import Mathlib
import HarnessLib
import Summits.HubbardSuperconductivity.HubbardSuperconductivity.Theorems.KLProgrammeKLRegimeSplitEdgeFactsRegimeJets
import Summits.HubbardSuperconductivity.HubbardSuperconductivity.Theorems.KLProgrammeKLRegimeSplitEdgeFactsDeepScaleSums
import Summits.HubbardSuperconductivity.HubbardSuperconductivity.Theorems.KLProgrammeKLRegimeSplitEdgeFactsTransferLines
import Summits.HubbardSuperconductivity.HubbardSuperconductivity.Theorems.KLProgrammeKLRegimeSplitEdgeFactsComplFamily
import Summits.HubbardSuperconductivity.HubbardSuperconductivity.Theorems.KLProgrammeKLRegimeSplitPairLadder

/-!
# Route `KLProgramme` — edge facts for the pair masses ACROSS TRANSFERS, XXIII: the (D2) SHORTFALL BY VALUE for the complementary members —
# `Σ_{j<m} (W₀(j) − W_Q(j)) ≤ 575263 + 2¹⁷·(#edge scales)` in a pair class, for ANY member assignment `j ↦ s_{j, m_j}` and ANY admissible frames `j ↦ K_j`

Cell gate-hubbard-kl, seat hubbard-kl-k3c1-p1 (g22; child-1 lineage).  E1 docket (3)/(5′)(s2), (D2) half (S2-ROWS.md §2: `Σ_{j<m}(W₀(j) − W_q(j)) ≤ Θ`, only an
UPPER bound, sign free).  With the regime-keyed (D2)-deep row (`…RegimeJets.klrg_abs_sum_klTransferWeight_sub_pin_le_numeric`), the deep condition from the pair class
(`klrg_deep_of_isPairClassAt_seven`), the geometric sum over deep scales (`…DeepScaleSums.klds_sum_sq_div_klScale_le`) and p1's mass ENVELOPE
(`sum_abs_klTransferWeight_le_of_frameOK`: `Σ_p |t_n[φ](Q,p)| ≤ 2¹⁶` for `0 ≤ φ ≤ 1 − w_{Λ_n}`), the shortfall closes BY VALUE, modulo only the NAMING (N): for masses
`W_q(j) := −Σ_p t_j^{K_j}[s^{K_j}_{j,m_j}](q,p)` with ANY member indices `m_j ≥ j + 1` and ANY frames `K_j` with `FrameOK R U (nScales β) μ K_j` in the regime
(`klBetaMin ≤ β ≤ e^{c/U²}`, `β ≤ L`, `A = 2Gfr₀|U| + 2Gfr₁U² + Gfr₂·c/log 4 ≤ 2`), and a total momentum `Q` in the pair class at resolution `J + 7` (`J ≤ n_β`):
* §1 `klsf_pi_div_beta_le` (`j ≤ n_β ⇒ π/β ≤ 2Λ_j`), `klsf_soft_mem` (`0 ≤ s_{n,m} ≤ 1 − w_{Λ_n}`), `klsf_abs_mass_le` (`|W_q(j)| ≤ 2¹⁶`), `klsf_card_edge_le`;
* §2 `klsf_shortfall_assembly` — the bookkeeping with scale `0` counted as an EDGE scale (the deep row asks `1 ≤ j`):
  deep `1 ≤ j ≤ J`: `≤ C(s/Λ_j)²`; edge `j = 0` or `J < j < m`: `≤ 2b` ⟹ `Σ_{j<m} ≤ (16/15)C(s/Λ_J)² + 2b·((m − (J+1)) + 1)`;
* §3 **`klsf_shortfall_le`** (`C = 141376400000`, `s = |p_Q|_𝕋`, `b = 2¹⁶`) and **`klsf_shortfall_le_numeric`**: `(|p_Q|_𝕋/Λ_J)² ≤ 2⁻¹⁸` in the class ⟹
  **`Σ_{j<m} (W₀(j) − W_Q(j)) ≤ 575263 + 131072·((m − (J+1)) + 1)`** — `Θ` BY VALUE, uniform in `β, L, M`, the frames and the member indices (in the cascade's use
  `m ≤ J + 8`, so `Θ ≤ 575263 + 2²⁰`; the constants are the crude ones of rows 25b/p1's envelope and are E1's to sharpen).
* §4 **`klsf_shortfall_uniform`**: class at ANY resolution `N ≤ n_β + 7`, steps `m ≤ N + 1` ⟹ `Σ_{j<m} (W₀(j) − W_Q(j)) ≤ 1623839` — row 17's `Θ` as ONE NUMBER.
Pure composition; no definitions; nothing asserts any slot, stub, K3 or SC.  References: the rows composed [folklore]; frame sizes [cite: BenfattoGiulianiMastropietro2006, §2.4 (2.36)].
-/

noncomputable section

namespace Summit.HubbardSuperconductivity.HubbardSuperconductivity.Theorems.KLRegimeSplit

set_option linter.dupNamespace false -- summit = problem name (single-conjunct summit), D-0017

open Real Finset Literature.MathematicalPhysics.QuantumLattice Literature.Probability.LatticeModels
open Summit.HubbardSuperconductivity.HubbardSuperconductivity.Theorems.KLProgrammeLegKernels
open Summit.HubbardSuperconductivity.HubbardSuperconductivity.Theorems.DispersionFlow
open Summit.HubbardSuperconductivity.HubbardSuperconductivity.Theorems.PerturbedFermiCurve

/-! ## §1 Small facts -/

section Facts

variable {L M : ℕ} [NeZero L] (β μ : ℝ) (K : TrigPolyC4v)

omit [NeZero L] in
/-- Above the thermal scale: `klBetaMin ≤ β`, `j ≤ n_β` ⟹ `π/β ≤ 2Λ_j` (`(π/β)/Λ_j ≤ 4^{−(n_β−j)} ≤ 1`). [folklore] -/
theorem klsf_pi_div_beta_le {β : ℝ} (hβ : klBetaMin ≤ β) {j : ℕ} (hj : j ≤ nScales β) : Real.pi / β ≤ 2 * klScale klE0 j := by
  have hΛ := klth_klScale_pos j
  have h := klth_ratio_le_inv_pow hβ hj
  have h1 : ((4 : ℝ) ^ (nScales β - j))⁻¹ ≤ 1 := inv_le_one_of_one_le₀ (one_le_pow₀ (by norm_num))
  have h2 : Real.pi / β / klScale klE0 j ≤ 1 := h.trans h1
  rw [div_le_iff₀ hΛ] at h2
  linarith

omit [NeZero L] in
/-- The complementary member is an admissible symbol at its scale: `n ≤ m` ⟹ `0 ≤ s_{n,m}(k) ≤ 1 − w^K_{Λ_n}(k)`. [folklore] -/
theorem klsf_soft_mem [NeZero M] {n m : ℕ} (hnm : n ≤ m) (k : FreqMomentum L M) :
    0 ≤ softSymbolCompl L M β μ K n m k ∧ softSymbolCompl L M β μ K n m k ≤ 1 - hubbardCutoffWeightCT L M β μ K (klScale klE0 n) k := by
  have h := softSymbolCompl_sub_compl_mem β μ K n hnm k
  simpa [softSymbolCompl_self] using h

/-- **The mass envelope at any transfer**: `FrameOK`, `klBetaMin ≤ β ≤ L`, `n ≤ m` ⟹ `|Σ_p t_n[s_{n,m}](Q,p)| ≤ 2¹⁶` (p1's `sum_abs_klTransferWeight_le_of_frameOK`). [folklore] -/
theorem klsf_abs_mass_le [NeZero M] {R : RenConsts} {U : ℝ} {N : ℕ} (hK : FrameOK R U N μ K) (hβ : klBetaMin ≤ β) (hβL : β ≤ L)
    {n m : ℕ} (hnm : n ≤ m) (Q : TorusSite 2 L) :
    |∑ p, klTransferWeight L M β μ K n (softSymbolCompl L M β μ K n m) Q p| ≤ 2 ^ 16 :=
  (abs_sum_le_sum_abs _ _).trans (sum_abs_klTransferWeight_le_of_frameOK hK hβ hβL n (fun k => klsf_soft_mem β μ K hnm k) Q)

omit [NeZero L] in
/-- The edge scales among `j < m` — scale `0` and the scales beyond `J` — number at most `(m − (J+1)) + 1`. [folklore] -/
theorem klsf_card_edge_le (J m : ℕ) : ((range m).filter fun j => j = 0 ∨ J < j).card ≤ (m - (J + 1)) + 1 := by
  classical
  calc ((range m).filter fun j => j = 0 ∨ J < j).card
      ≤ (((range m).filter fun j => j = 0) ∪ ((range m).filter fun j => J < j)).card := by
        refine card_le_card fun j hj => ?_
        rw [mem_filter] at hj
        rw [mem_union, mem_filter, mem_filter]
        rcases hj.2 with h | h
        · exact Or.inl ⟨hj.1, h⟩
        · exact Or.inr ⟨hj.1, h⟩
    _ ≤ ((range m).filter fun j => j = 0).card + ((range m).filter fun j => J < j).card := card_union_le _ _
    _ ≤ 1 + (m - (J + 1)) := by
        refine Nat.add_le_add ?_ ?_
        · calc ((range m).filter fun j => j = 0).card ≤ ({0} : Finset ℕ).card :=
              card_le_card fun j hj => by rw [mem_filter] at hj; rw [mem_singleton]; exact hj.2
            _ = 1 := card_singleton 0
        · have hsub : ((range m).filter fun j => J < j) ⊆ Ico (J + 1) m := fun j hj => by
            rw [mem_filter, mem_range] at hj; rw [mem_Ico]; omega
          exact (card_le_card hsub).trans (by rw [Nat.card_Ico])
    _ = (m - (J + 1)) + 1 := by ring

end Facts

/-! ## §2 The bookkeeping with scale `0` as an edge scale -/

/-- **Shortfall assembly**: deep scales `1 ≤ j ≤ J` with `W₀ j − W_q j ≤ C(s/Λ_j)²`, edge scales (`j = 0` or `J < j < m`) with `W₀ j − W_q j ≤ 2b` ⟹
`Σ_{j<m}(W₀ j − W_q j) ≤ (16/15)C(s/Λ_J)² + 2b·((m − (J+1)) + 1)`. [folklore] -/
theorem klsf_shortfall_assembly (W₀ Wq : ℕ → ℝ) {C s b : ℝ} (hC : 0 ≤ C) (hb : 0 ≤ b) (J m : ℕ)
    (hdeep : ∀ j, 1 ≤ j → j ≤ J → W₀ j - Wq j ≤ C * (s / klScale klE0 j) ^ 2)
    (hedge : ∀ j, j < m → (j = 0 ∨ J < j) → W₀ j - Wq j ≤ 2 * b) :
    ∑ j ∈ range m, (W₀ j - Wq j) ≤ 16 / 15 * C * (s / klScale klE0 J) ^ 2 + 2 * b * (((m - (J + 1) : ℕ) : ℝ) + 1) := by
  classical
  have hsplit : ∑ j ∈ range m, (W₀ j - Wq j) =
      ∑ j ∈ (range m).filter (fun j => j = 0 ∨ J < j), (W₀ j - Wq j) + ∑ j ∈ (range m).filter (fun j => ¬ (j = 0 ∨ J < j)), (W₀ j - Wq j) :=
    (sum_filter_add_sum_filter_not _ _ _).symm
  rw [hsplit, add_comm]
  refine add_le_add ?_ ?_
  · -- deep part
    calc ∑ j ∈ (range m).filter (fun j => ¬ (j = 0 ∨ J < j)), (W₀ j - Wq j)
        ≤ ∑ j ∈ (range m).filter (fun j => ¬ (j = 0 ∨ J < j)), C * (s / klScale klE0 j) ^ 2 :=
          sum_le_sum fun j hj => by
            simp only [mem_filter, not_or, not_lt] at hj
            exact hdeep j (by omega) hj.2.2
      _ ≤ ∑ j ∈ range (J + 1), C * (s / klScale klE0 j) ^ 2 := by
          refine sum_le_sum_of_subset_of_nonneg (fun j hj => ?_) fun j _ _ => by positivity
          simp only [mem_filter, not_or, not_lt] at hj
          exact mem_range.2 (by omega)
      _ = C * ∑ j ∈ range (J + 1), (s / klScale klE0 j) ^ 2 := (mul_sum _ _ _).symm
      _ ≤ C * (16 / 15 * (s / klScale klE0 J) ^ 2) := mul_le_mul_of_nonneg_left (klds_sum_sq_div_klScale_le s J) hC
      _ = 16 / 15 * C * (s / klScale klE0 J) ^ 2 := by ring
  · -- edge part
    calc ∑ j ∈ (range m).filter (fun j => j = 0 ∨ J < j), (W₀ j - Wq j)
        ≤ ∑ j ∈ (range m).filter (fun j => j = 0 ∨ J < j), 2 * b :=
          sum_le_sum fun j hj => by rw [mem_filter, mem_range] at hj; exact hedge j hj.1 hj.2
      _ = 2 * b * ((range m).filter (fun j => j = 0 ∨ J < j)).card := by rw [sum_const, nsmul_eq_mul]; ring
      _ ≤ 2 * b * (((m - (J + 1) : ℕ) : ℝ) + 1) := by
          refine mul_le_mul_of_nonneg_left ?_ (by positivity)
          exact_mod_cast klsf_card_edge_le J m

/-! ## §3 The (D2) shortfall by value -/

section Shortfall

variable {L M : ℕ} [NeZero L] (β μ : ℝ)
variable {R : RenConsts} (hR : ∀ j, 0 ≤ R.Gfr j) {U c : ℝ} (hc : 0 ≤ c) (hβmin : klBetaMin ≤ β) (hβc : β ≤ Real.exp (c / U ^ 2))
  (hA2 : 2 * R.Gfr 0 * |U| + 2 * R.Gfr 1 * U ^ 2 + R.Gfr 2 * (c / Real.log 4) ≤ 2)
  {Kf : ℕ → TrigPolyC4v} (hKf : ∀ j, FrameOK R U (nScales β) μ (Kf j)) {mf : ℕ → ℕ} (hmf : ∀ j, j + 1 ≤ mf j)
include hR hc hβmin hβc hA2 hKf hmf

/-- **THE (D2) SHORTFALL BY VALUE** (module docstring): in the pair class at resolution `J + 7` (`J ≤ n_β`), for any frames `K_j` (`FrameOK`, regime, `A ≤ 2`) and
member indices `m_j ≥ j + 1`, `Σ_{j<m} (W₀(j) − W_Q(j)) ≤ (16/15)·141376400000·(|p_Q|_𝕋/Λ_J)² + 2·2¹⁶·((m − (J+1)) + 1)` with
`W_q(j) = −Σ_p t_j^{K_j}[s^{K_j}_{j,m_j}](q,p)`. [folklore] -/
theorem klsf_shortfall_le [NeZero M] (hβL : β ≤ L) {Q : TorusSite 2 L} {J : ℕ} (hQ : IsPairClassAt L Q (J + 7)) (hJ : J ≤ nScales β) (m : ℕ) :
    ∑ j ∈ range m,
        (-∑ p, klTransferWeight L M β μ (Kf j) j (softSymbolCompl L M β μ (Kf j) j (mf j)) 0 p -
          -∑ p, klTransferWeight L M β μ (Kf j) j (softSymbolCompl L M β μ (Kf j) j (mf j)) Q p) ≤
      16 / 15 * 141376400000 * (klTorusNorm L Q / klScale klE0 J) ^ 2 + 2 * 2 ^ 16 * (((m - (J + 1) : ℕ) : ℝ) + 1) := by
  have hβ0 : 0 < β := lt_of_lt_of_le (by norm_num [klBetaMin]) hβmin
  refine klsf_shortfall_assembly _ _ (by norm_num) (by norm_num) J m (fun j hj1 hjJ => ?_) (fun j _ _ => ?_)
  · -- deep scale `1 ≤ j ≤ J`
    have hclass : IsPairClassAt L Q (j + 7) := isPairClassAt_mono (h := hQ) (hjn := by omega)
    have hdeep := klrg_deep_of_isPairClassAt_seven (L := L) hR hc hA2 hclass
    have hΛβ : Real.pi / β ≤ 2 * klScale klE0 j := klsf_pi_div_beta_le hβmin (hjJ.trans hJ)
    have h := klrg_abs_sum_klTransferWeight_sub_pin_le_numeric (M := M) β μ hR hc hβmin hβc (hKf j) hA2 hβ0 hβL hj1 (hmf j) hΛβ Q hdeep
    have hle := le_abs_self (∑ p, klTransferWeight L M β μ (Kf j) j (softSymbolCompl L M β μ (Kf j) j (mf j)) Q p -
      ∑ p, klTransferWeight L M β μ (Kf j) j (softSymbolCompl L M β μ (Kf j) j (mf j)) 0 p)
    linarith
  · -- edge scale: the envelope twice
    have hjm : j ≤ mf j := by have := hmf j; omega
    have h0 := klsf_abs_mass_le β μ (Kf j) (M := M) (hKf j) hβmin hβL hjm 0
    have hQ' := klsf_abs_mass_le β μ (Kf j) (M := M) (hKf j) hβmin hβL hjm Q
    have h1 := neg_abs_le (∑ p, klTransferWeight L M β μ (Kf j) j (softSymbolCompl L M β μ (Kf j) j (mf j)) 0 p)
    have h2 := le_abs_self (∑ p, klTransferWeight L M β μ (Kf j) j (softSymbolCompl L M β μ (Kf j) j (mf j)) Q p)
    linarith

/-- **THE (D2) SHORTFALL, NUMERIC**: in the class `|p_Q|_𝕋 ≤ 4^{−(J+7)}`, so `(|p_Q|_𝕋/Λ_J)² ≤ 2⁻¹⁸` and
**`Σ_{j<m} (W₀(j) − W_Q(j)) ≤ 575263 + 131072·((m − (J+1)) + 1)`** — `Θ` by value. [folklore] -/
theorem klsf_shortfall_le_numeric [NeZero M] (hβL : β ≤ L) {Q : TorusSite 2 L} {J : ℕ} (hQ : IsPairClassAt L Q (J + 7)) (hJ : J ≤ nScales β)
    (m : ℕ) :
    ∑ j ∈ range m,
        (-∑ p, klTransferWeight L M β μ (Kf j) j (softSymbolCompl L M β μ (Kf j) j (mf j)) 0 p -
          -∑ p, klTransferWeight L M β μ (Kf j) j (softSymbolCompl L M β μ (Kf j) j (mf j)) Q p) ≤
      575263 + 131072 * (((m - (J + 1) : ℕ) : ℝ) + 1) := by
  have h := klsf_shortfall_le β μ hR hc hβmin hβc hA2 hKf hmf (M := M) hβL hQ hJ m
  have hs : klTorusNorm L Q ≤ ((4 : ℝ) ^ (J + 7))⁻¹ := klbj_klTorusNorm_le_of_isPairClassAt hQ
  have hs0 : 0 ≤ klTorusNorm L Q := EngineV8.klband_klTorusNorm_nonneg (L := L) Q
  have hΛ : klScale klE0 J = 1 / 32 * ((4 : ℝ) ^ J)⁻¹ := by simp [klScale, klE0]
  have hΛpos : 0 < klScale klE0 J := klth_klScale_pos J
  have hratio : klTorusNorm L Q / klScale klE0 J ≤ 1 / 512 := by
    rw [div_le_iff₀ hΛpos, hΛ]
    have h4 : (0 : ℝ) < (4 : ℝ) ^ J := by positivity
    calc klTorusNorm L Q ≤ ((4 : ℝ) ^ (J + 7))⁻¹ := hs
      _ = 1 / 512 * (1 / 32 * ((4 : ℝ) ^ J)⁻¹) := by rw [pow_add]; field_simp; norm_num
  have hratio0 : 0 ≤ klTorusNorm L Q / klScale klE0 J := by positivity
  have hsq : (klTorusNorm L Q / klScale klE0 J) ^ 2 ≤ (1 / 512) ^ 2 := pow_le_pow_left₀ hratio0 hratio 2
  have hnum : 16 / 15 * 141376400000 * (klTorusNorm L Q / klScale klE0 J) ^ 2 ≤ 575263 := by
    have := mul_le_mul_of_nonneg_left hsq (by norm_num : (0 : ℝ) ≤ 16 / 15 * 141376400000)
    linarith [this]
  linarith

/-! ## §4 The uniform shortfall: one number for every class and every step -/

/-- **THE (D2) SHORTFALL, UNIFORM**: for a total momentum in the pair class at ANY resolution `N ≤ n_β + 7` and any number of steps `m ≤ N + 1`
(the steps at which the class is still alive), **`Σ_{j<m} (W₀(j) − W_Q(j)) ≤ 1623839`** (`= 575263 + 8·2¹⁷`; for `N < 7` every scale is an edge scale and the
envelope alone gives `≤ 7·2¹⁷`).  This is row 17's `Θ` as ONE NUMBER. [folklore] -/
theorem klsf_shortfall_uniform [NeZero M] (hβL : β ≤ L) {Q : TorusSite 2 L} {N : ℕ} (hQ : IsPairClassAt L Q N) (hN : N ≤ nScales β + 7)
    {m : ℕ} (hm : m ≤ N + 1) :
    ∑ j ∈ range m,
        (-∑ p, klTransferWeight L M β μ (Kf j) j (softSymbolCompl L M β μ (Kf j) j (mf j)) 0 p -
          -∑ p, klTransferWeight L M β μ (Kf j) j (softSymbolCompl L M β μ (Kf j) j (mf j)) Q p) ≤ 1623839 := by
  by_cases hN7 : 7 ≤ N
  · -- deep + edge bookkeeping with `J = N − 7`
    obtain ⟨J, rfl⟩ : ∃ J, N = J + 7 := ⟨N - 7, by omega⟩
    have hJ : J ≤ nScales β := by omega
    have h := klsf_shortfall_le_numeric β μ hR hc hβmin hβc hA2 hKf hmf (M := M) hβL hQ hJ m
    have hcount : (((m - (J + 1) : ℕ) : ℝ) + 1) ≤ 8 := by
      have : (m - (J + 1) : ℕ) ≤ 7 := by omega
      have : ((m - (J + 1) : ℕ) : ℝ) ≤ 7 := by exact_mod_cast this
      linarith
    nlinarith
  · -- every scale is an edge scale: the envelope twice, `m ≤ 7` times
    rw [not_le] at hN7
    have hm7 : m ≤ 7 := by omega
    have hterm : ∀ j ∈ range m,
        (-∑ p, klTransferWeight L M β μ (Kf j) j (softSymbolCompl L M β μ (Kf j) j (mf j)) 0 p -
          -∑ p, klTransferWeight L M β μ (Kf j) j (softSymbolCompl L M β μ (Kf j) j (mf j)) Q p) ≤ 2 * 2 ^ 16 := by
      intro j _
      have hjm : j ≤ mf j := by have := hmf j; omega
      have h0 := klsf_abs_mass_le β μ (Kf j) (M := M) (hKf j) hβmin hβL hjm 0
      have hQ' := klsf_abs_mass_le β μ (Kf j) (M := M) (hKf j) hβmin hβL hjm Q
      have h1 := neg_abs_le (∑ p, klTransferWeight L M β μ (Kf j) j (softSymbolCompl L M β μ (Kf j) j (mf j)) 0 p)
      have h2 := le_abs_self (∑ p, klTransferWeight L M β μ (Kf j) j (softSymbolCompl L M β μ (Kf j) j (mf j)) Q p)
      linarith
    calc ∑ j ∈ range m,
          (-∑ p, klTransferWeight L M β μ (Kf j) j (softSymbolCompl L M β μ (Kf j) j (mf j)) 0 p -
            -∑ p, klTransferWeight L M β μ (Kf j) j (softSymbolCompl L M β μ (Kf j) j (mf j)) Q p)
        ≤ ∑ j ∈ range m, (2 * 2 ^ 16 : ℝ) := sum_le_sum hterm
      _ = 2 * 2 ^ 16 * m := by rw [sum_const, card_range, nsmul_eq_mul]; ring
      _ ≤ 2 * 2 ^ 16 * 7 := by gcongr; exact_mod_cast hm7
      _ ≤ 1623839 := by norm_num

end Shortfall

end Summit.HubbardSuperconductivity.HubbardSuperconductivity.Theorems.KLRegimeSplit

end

### Problem description
Go through the entries above and pull out each line with "hsub" in it.

### Exercise output
        · have hsub : ((range m).filter fun j => J < j) ⊆ Ico (J + 1) m := fun j hj => by
          exact (card_le_card hsub).trans (by rw [Nat.card_Ico])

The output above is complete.